**** MATERIALS PROVIDED

import Mathlib
import HarnessLib
import Summits.HubbardSuperconductivity.HubbardSuperconductivity.Theorems.KLProgrammeH10TwoPointLimitPerturbedCountLipschitz
import Summits.HubbardSuperconductivity.HubbardSuperconductivity.Theorems.KLProgrammeH10TwoPointLimitPerturbedCountPeriodicDeriv

/-!
# Route `KLProgramme` — K3 engine child `KLRegimeEngineV17F2` (stmt-HubbardSuperconductivity-20437), stub (b) import ι₂:
# level counts of the PERTURBED diagonal function on its transversal rows (no `√η` term)

Cell gate-hubbard-kl, plan g17 (R41)(i) «E1-P2-THIN-COUNT» (seat p4; plan HOME/prover-p4/E1-P2-THIN-COUNT-PLAN.md «(F3c) intended statement», class (T)).
Perturbed-curve twin of `BandSectorCounting.count_levels_diag_transversal` (`ThinSectorFoldTransversalLevels`): lemma L2 of the Toolbox for the perturbed
diagonal function `D(x) = h^E_P(x, x)` (`D′ = 2∂₃h^E`, `hasDerivAt_hfunE_diagZero`; `D′` is `A_E`-Lipschitz by `hasDerivAt_two_h3E_diag` + `abs_diag_deriv2E_le`).

* `abs_two_h3E_diag_sub_le`, `count_levels_diagE_transversal`.

Everything is PROVED; no definitions.  References: BGM 2006 Lemma 3.1 / App. A2 [cite: BenfattoGiulianiMastropietro2006]; Mastropietro 2008 (14.67) p. 223,
p. 229 [cite: Mastropietro2008].
-/

noncomputable section

namespace Summit.HubbardSuperconductivity.HubbardSuperconductivity.Theorems.PerturbedFermiCurve

set_option linter.dupNamespace false -- summit = problem name (single-conjunct summit), D-0017

open Real Set
open Literature.MathematicalPhysics.QuantumLattice Literature.MathematicalPhysics.QuantumLattice.BandSectorCounting

section TransversalE

variable {a b : ℝ} (B : BandBounds a b) {δ : (Fin 2 → ℝ) → ℝ} (hδs : ContDiff ℝ 2 δ)
  {κ₀ κ₁ κ₂ μ : ℝ} (hδ : ∀ k : Fin 2 → ℝ, |δ k| ≤ κ₀) (hlo : a ≤ μ - κ₀) (hhi : μ + κ₀ ≤ b)
  (hκ : ∀ k : Fin 2 → ℝ, ‖fderiv ℝ δ k‖ ≤ κ₁) (hκ₁ : κ₁ < B.Dtmin) (hκ₂ : ∀ k : Fin 2 → ℝ, ‖fderiv ℝ (fderiv ℝ δ) k‖ ≤ κ₂)
  {u : ℝ → ℝ} (hu : ∀ θ, IsBandFermiRadius (μ - δ (u θ • dir θ)) θ (u θ))
include B hδs hδ hlo hhi hκ hκ₁ hκ₂ hu

/-- **The perturbed diagonal slope is Lipschitz**: `|2∂₃h^E(x,x) − 2∂₃h^E(x′,x′)| ≤ A_E·|x − x′|`, `A_E` the bound of `abs_diag_deriv2E_le`.
[cite: BenfattoGiulianiMastropietro2006, Lemma 3.1 / App. A2] -/
theorem abs_two_h3E_diag_sub_le (P : ℝ × ℝ) (x x' : ℝ) :
    |2 * h3E δ u P x x - 2 * h3E δ u P x' x'| ≤ (16 * (B.smax + κ₁ * (π * Real.sqrt 2 + 2 * B.smax) / (B.Dtmin - κ₁)) ^ 2 + 8 * ((((4 + κ₂) * (B.smax + κ₁ * (π * Real.sqrt 2 + 2 * B.smax) / (B.Dtmin - κ₁)) ^ 2 + (8 + 2 * κ₁) * ((4 + κ₁) * (π * Real.sqrt 2) / (B.Dtmin - κ₁)) + (4 + κ₁) * (π * Real.sqrt 2)) / (B.Dtmin - κ₁)) + 2 * ((4 + κ₁) * (π * Real.sqrt 2) / (B.Dtmin - κ₁)) + π * Real.sqrt 2) + 4 * (κ₂ * (B.smax + κ₁ * (π * Real.sqrt 2 + 2 * B.smax) / (B.Dtmin - κ₁)) ^ 2) + 2 * (κ₁ * ((((4 + κ₂) * (B.smax + κ₁ * (π * Real.sqrt 2 + 2 * B.smax) / (B.Dtmin - κ₁)) ^ 2 + (8 + 2 * κ₁) * ((4 + κ₁) * (π * Real.sqrt 2) / (B.Dtmin - κ₁)) + (4 + κ₁) * (π * Real.sqrt 2)) / (B.Dtmin - κ₁)) + 2 * ((4 + κ₁) * (π * Real.sqrt 2) / (B.Dtmin - κ₁)) + π * Real.sqrt 2))) * |x - x'| := by
  have hd := hasDerivAt_two_h3E_diag B hδs hδ hlo hhi hκ hκ₁ hu P
  have h := Convex.norm_image_sub_le_of_norm_hasDerivWithin_le (fun t _ => (hd t).hasDerivWithinAt)
    (fun t _ => by rw [Real.norm_eq_abs]; exact abs_diag_deriv2E_le B hδs hδ hlo hhi hκ hκ₁ hκ₂ hu P t) (convex_uIcc x' x)
    left_mem_uIcc right_mem_uIcc
  rw [Real.norm_eq_abs, Real.norm_eq_abs] at h
  exact h

/-- **Level count of the perturbed diagonal function on its transversal rows** (lemma L2): on a grid `x₀ + s·h`, `s < K`,
`#{s : |h^E_P(x_s, x_s)| ≤ η ∧ 2λ ≤ |2∂₃h^E_P(x_s, x_s)|} ≤ (K h/(2λ/(2A_E)) + 1)·2(4η/(2λ)/h + 1)` — linear in `η`, NO `√η`.
[cite: BenfattoGiulianiMastropietro2006, Lemma 3.1 / App. A2] -/
theorem count_levels_diagE_transversal {P : ℝ × ℝ} {x₀ h η lam : ℝ} (hh : 0 < h) (hη : 0 ≤ η) (hlam : 0 < lam)
    (hAE : 0 < 16 * (B.smax + κ₁ * (π * Real.sqrt 2 + 2 * B.smax) / (B.Dtmin - κ₁)) ^ 2 + 8 * ((((4 + κ₂) * (B.smax + κ₁ * (π * Real.sqrt 2 + 2 * B.smax) / (B.Dtmin - κ₁)) ^ 2 + (8 + 2 * κ₁) * ((4 + κ₁) * (π * Real.sqrt 2) / (B.Dtmin - κ₁)) + (4 + κ₁) * (π * Real.sqrt 2)) / (B.Dtmin - κ₁)) + 2 * ((4 + κ₁) * (π * Real.sqrt 2) / (B.Dtmin - κ₁)) + π * Real.sqrt 2) + 4 * (κ₂ * (B.smax + κ₁ * (π * Real.sqrt 2 + 2 * B.smax) / (B.Dtmin - κ₁)) ^ 2) + 2 * (κ₁ * ((((4 + κ₂) * (B.smax + κ₁ * (π * Real.sqrt 2 + 2 * B.smax) / (B.Dtmin - κ₁)) ^ 2 + (8 + 2 * κ₁) * ((4 + κ₁) * (π * Real.sqrt 2) / (B.Dtmin - κ₁)) + (4 + κ₁) * (π * Real.sqrt 2)) / (B.Dtmin - κ₁)) + 2 * ((4 + κ₁) * (π * Real.sqrt 2) / (B.Dtmin - κ₁)) + π * Real.sqrt 2))) (K : ℕ) :
    ((((Finset.range K).filter fun s : ℕ =>
        |hfunE δ u μ P (x₀ + s * h) (x₀ + s * h)| ≤ η ∧ 2 * lam ≤ |2 * h3E δ u P (x₀ + s * h) (x₀ + s * h)|).card : ℝ)) ≤
      (K * h / (2 * lam / (2 * (16 * (B.smax + κ₁ * (π * Real.sqrt 2 + 2 * B.smax) / (B.Dtmin - κ₁)) ^ 2 + 8 * ((((4 + κ₂) * (B.smax + κ₁ * (π * Real.sqrt 2 + 2 * B.smax) / (B.Dtmin - κ₁)) ^ 2 + (8 + 2 * κ₁) * ((4 + κ₁) * (π * Real.sqrt 2) / (B.Dtmin - κ₁)) + (4 + κ₁) * (π * Real.sqrt 2)) / (B.Dtmin - κ₁)) + 2 * ((4 + κ₁) * (π * Real.sqrt 2) / (B.Dtmin - κ₁)) + π * Real.sqrt 2) + 4 * (κ₂ * (B.smax + κ₁ * (π * Real.sqrt 2 + 2 * B.smax) / (B.Dtmin - κ₁)) ^ 2) + 2 * (κ₁ * ((((4 + κ₂) * (B.smax + κ₁ * (π * Real.sqrt 2 + 2 * B.smax) / (B.Dtmin - κ₁)) ^ 2 + (8 + 2 * κ₁) * ((4 + κ₁) * (π * Real.sqrt 2) / (B.Dtmin - κ₁)) + (4 + κ₁) * (π * Real.sqrt 2)) / (B.Dtmin - κ₁)) + 2 * ((4 + κ₁) * (π * Real.sqrt 2) / (B.Dtmin - κ₁)) + π * Real.sqrt 2))))) + 1) * (2 * ((4 * η / (2 * lam)) / h + 1)) :=
  gridCount_L2 (g := fun x => hfunE δ u μ P x x) (g' := fun x => 2 * h3E δ u P x x)
    (hasDerivAt_hfunE_diagZero B hδs hδ hlo hhi hκ hκ₁ hu P) (lam := 2 * lam) (δ := η)
    hAE (by positivity) hη (abs_two_h3E_diag_sub_le B hδs hδ hlo hhi hκ hκ₁ hκ₂ hu P) hh K

end TransversalE

end Summit.HubbardSuperconductivity.HubbardSuperconductivity.Theorems.PerturbedFermiCurve

end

********

Find the lines in the entries above where "exact" occurs, and copy each of them.

    (fun t _ => by rw [Real.norm_eq_abs]; exact abs_diag_deriv2E_le B hδs hδ hlo hhi hκ hκ₁ hκ₂ hu P t) (convex_uIcc x' x)
  exact h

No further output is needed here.